Give back an exact copy of the lines from the start of the material through the line bearing "(hv : Function.Injective v)". Include both ends and nothing else.

[Opening Data shown section]

/-- **`∫_T q^* a = (#ι) · ∫_W a` for a morphism with a finite fibre of local homeomorphism points**
`q : T ⟶ W` of smooth projective `d`-folds (`#ι = deg q` read off the fibre `{v i}` over `b`; Fulton
Lemma 19.1.2 via `hasDegree_complexOrientationRat_of_finite_fibre`).
[cite: Fulton1998, Lemma 19.1.2] [cite: HatcherAT2002, §2.2 Prop. 2.30] -/
theorem trace_map_of_finite_fibre {d : ℕ} {T W : Motives.SchemeOver ℂ}
    (hT : Motives.IsSmoothProjective d T) (hW : Motives.IsSmoothProjective d W) (q : T ⟶ W)
    {ι : Type} [Fintype ι] {v : ι → Motives.ComplexPoints T} (hv : Function.Injective v)
    {b : Motives.ComplexPoints W} (hfibre : (Motives.AlgPoints.map q) ⁻¹' {b} = Set.range v)
    (hloc : ∀ i, ∃ e : OpenPartialHomeomorph (Motives.ComplexPoints T) (Motives.ComplexPoints W),
      v i ∈ e.source ∧ (e : Motives.ComplexPoints T → Motives.ComplexPoints W) = Motives.AlgPoints.map q)
    (a : singularCohomology ℚ ℚ (Motives.ComplexPoints W) (2 * d)) :
    trace hT (Motives.bettiCohomology.map q (2 * d) a) = Fintype.card ι * trace hW a := by
  rw [trace_map_of_hasDegree hT hW q (hasDegree_complexOrientationRat_of_finite_fibre hT hW q hv hfibre hloc),
    Int.cast_natCast]

end HodgeTheory
import Summits.QuantumFields.YangMills.Theorems.UnitScaleTiltFluctuationComparisonRegPrAnsatzTRowBound
import Literature.MathematicalPhysics.QuantumFieldTheory.Balaban1983to89.T3SmallLiftHistory
import Literature.MathematicalPhysics.QuantumFieldTheory.Balaban1983to89.T3NestedUnitLaws
import Literature.MathematicalPhysics.QuantumFieldTheory.Balaban1983to89.T3MinimiserStabilityReduction
import HarnessLib

/-!
# Crux `FluctuationComparisonRegPrIntL` (stmt-QuantumFields-20520, rung R3), (A)-package road B1–B4 of LEAD w3 g22 (2026-08-30T17:42Z), item **(B4)
# «SPREAD LIFT»** — ITS GEOMETRIC CORE IS THE STUB-1 SMALL-LIFT MACHINERY BY NAME: every `θ_j`-small coarse datum `V` has a point of its `descend`
# fibre inside the finer `c·θ_{j+1}`-window, for every gain `κ√L ≤ c` the tree's one-step small lifts deliver; for odd `L ≥ 9`, `c = ¾` is reached

Cell `ym3-torus` (HUMAN RULING D-0037, YM ladder rung R3 — SU(2) YM₃ on T³: NOT d = 4, NOT infinite volume, NOT a mass gap, NOT Clay).  Width seat `ym3-torus-px12`
(gen 19; p1 lineage — the sources are ym3-torus-p1 g9–g11's UV3-NODE §18–§20 files and the fleet's STUB-1 closure).  THEOREMS ONLY (0 `def`, 0 `sorry`, default
heartbeats); `--supports stmt-QuantumFields-20520 --as helper`; count-neutral; NO claim on crux ∕ stub ∕ registry; `Lines/semiclassical_s2beta.lean` v11.4 untouched.

WHY.  The fibred-chart BRIDGE ✓`OrganTangentFibredChartBridge.regularPackage_of_fibredChart` (w3 g22, p781961) displays (C3) `hmass`: for every coarse `V`
with `PlaqSmall θ_j V` (`θ_i = θBal F.L γ b₀ p₀ i`) the chart fibre meets `{PlaqSmall (¾θ_{j+1})}` with positive mass.  Its GEOMETRIC input is a SPREAD LIFT:
a fine `U` with `descend F ℰp j U = V` EXACTLY and `PlaqSmall (¾θ_{j+1}) U`.  Since `θ_{j+1}∕θ_j ≥ L^{−1∕2}` exactly (✓`T3SmallLiftHistory.sqrt_inv_mul_θBal_le_succ`),
this is a ONE-STEP SMALL LIFT WITH GAIN `κ`, `κ√L ≤ ¾` — the object of `T3SmallLiftHistory.SmallLiftStep` ∕ `OneStepSmallLift` (EXACT (0.4) lifts; exactness
is free by ✓`BlockAvgCorrector`, ✓`ApproxLift.oneStepSmallLift_of_approx`), whose registered face ✓`IntLStub1.stub_oneStepSmallLift` records only `κ√L ≤ 1`.
THIS FILE: (§1) reads a one-step lift across runs through `descend = fieldShift ∘ blockAvg₀`; (§2) the threshold arithmetic for a gain `κ√L ≤ c`; (§3) the
window form «`θ_j`-small ⟹ a `descend`-preimage `c·θ_{j+1}`-small» from `OneStepSmallLift F ℰp κ δ₀`, `κ√L ≤ c`, above the radius floor `θ_j ≤ δ₀`; (§4) the
`c`-versions of p1 g11's interior assembly and of the «exactness is free» packaging (gain `< c` in, `≤ c` out); (§5) ANSATZ T's table `kzT` (`λ = 18∕L²`) beats
`¾L^{−1∕2}` from `L = 9` on (`18·L^{−3∕2} < ¾ ⟺ 576 < L³`), hence ★★★`exists_oneStepSmallLift_lt_threeQuarters` (STRICT, midpoint target) ∕ `…_threeQuarters` and ★★★★`spreadLift_lt_threeQuarters` (some `c < ¾`) ∕
`spreadLift_threeQuarters`: (B4)'s geometric core BY KERNEL for every odd `L ≥ 9`.  NOT covered: `L ∈ {5, 7}` (packaged gains `0.860`, `0.972∕0.805` > ¾; the dual-Whitney kernel ✓`DualWhitney3D.norm_R2_le`,
`8L⁴∕(L²+1)³·√L = 0.635, 0.41`, is landed as linear algebra but not yet pushed through the interior pipeline) and `L = 3` (every known kernel: `κ√3 ≥ 0.948`).

HONEST SCOPE.  Reductions and arithmetic over landed theorems; (C3) itself (chart surjectivity onto the fibre, `J > 0`, the `τ`-neighbourhood) is NOT proved; (A), COAREA∘,
VER∘, O1, crux 20520, `YM3TorusSU2` NOT proved; nothing continuum ∕ OS ∕ Clay; the Yang–Mills mass gap is NOT proved.

References: T. Bałaban, CMP **109** (1987) 249–301 [Balaban1987RG1] ((0.4) p.253, (0.18) p.255); CMP **102** (1985) 255–275 [Balaban1985UV3] ((3) p.256, (7) p.257).
-/

set_option autoImplicit false

noncomputable section

open scoped BigOperators Matrix.Norms.L2Operator

namespace Summit.QuantumFields.YangMills.Theorems.SpreadLiftOfSmallLift

open Literature.MathematicalPhysics.QuantumFieldTheory.Balaban1983to89
open Literature.MathematicalPhysics.QuantumFieldTheory.Balaban1983to89.T3ContinuumYM3Torus
open Literature.MathematicalPhysics.QuantumFieldTheory.Balaban1983to89.T3LevelShift
open Literature.MathematicalPhysics.QuantumFieldTheory.Balaban1983to89.T3NestedUnitLaws (descend sitesPerDir_descend)
open Literature.MathematicalPhysics.QuantumFieldTheory.Balaban1983to89.T3UnitLawDensityEML (ℰp)
open Literature.MathematicalPhysics.QuantumFieldTheory.Balaban1983to89.T3UnitScaleTilt (θBal)
open Literature.MathematicalPhysics.QuantumFieldTheory.Balaban1983to89.T3SmallLiftHistory (SmallLiftStep OneStepSmallLift sqrt_inv_mul_θBal_le_succ)
open Literature.MathematicalPhysics.QuantumFieldTheory.Balaban1983to89.T3MinimiserStabilityReduction (θBal_pos)
open T4Continuum BlockAveraging
open Summit.QuantumFields.YangMills.Theorems.ApproxLift
open Summit.QuantumFields.YangMills.Theorems.MiddleBondRepair (rhoU rhoU_pos)

/-! ## §1 A one-step small lift read across runs: `descend F ℰ j = fieldShift ∘ blockAvg₀` -/

section Descend

variable (F : T3Family) {G : Type*} [GaugeGroup G] (ℰ : LoopAverage G)

/-- ★ **ONE-STEP SMALL LIFT ⟹ `descend`-PREIMAGE IN THE SMALLER WINDOW.**  If run `j+1` admits one-step (0.4) lifts at its level `0` with gain `κ` at
radius `δ` (`SmallLiftStep (F.P (j+1)) 0 ℰ κ δ`), then every `δ`-small `V` on run `j`'s finest lattice is `descend F ℰ j U` for a `κδ`-small `U` on
run `(j+1)`'s finest lattice (the datum is read one level up by `fieldShift`, plaquettes correspond: `plaqHol_fieldShift`). [cite: Balaban1987RG1, (0.4) p.253, (0.18) p.255] -/
theorem exists_descend_eq_small_of_smallLiftStep {j : ℕ} {κ δ : ℝ} (h : SmallLiftStep (F.P (j + 1)) 0 ℰ κ δ)
    (V : GaugeField (F.P j) 0 G) (hV : PlaqSmall δ V) :
    ∃ U : GaugeField (F.P (j + 1)) 0 G, descend F ℰ j U = V ∧ PlaqSmall (κ * δ) U := by
  -- the datum read on level `1` of run `j+1`
  have hW : PlaqSmall δ (fieldShift (sitesPerDir_descend F j 0).symm V) := fun p => by
    rw [plaqHol_fieldShift]; exact hV _
  obtain ⟨U, hU, hUs⟩ := h _ hW
  refine ⟨U, ?_, hUs⟩
  show fieldShift (sitesPerDir_descend F j 0) ((BlockAveraging.blockAvg (P := F.P (j + 1)) (j := 0) ℰ).avg U) = V
  rw [hU, fieldShift_symm_fieldShift]

/-- ★★ **THE FAMILY FORM.**  `OneStepSmallLift F ℰ κ δ₀` ⟹ for every `j` and every radius `0 < δ ≤ δ₀`: every `δ`-small `V` on run `j`'s finest lattice has a
`descend`-preimage on run `(j+1)`'s finest lattice that is `κδ`-small. [cite: Balaban1987RG1, (0.4) p.253, (0.18) p.255] -/
theorem spreadLift_of_oneStepSmallLift {κ δ₀ : ℝ} (h : OneStepSmallLift F ℰ κ δ₀) (j : ℕ) {δ : ℝ} (hδ : 0 < δ) (hδ₀ : δ ≤ δ₀)
    (V : GaugeField (F.P j) 0 G) (hV : PlaqSmall δ V) :
    ∃ U : GaugeField (F.P (j + 1)) 0 G, descend F ℰ j U = V ∧ PlaqSmall (κ * δ) U :=
  exists_descend_eq_small_of_smallLiftStep F ℰ
    (h (j + 1) 0 (by show 0 + 1 ≤ F.m + (j + 1); omega) δ hδ hδ₀) V hV

end Descend

/-! ## §2 Threshold arithmetic: a gain `κ√L ≤ c` beats `c` times the threshold ratio -/

section Ratio

variable {L : ℕ} {γ b₀ p₀ : ℝ}

/-- ★ **`κ·θ(i) ≤ c·θ(i+1)` for `κ√L ≤ c`** (`0 ≤ c`, `0 < γ ≤ 1`, `b₀, p₀ ≥ 0`, `1 ≤ L`): `θ(i+1) ≥ L^{−1∕2}θ(i)` (✓`sqrt_inv_mul_θBal_le_succ`) and
`κ ≤ c·L^{−1∕2}`. [cite: Balaban1985UV3, (3) p.256 and (7) p.257] -/
theorem mul_θBal_le_mul_θBal_succ_of_gain (hL : 1 ≤ L) (hγ : 0 < γ) (hγ1 : γ ≤ 1) (hb : 0 ≤ b₀) (hp : 0 ≤ p₀) {κ c : ℝ} (hc : 0 ≤ c)
    (hκ : κ * Real.sqrt L ≤ c) (i : ℕ) : κ * θBal L γ b₀ p₀ i ≤ c * θBal L γ b₀ p₀ (i + 1) := by
  have hL0 : (0 : ℝ) < L := by exact_mod_cast hL
  have hsL : 0 < Real.sqrt (L : ℝ) := Real.sqrt_pos.mpr hL0
  have hθ : 0 ≤ θBal L γ b₀ p₀ i := by
    rw [T3Thresholds.θBal_eq]
    exact mul_nonneg (Real.sqrt_nonneg _) (by unfold B10.pFun; exact mul_nonneg hb (Real.rpow_nonneg (by
      have : 0 ≤ Real.log (Real.sqrt (γ * ((L : ℝ)⁻¹) ^ i))⁻¹ :=
        Real.log_nonneg ((one_le_inv₀ (T3ThresholdSmallness.sqrt_coupling_pos_le hL hγ i).1).mpr
          (T3Thresholds.coupling_le_one hL hγ hγ1 i))
      linarith) _))
  have hκ' : κ ≤ c * Real.sqrt ((L : ℝ)⁻¹) := by
    rw [Real.sqrt_inv, ← div_eq_mul_inv, le_div_iff₀ hsL]; exact hκ
  have hstep := sqrt_inv_mul_θBal_le_succ (b₀ := b₀) (p₀ := p₀) hL hγ hγ1 hb hp i
  calc κ * θBal L γ b₀ p₀ i ≤ c * Real.sqrt ((L : ℝ)⁻¹) * θBal L γ b₀ p₀ i := mul_le_mul_of_nonneg_right hκ' hθ
    _ = c * (Real.sqrt ((L : ℝ)⁻¹) * θBal L γ b₀ p₀ i) := by ring
    _ ≤ c * θBal L γ b₀ p₀ (i + 1) := mul_le_mul_of_nonneg_left hstep hc

end Ratio

/-! ## §3 The window form: `θ_j`-small data have `descend`-preimages in the `c·θ_{j+1}`-window -/

section Window

variable (F : T3Family)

[Closing Data shown section]

Result of this task:
/-- **`∫_T q^* a = (#ι) · ∫_W a` for a morphism with a finite fibre of local homeomorphism points**
`q : T ⟶ W` of smooth projective `d`-folds (`#ι = deg q` read off the fibre `{v i}` over `b`; Fulton
Lemma 19.1.2 via `hasDegree_complexOrientationRat_of_finite_fibre`).
[cite: Fulton1998, Lemma 19.1.2] [cite: HatcherAT2002, §2.2 Prop. 2.30] -/
theorem trace_map_of_finite_fibre {d : ℕ} {T W : Motives.SchemeOver ℂ}
    (hT : Motives.IsSmoothProjective d T) (hW : Motives.IsSmoothProjective d W) (q : T ⟶ W)
    {ι : Type} [Fintype ι] {v : ι → Motives.ComplexPoints T} (hv : Function.Injective v)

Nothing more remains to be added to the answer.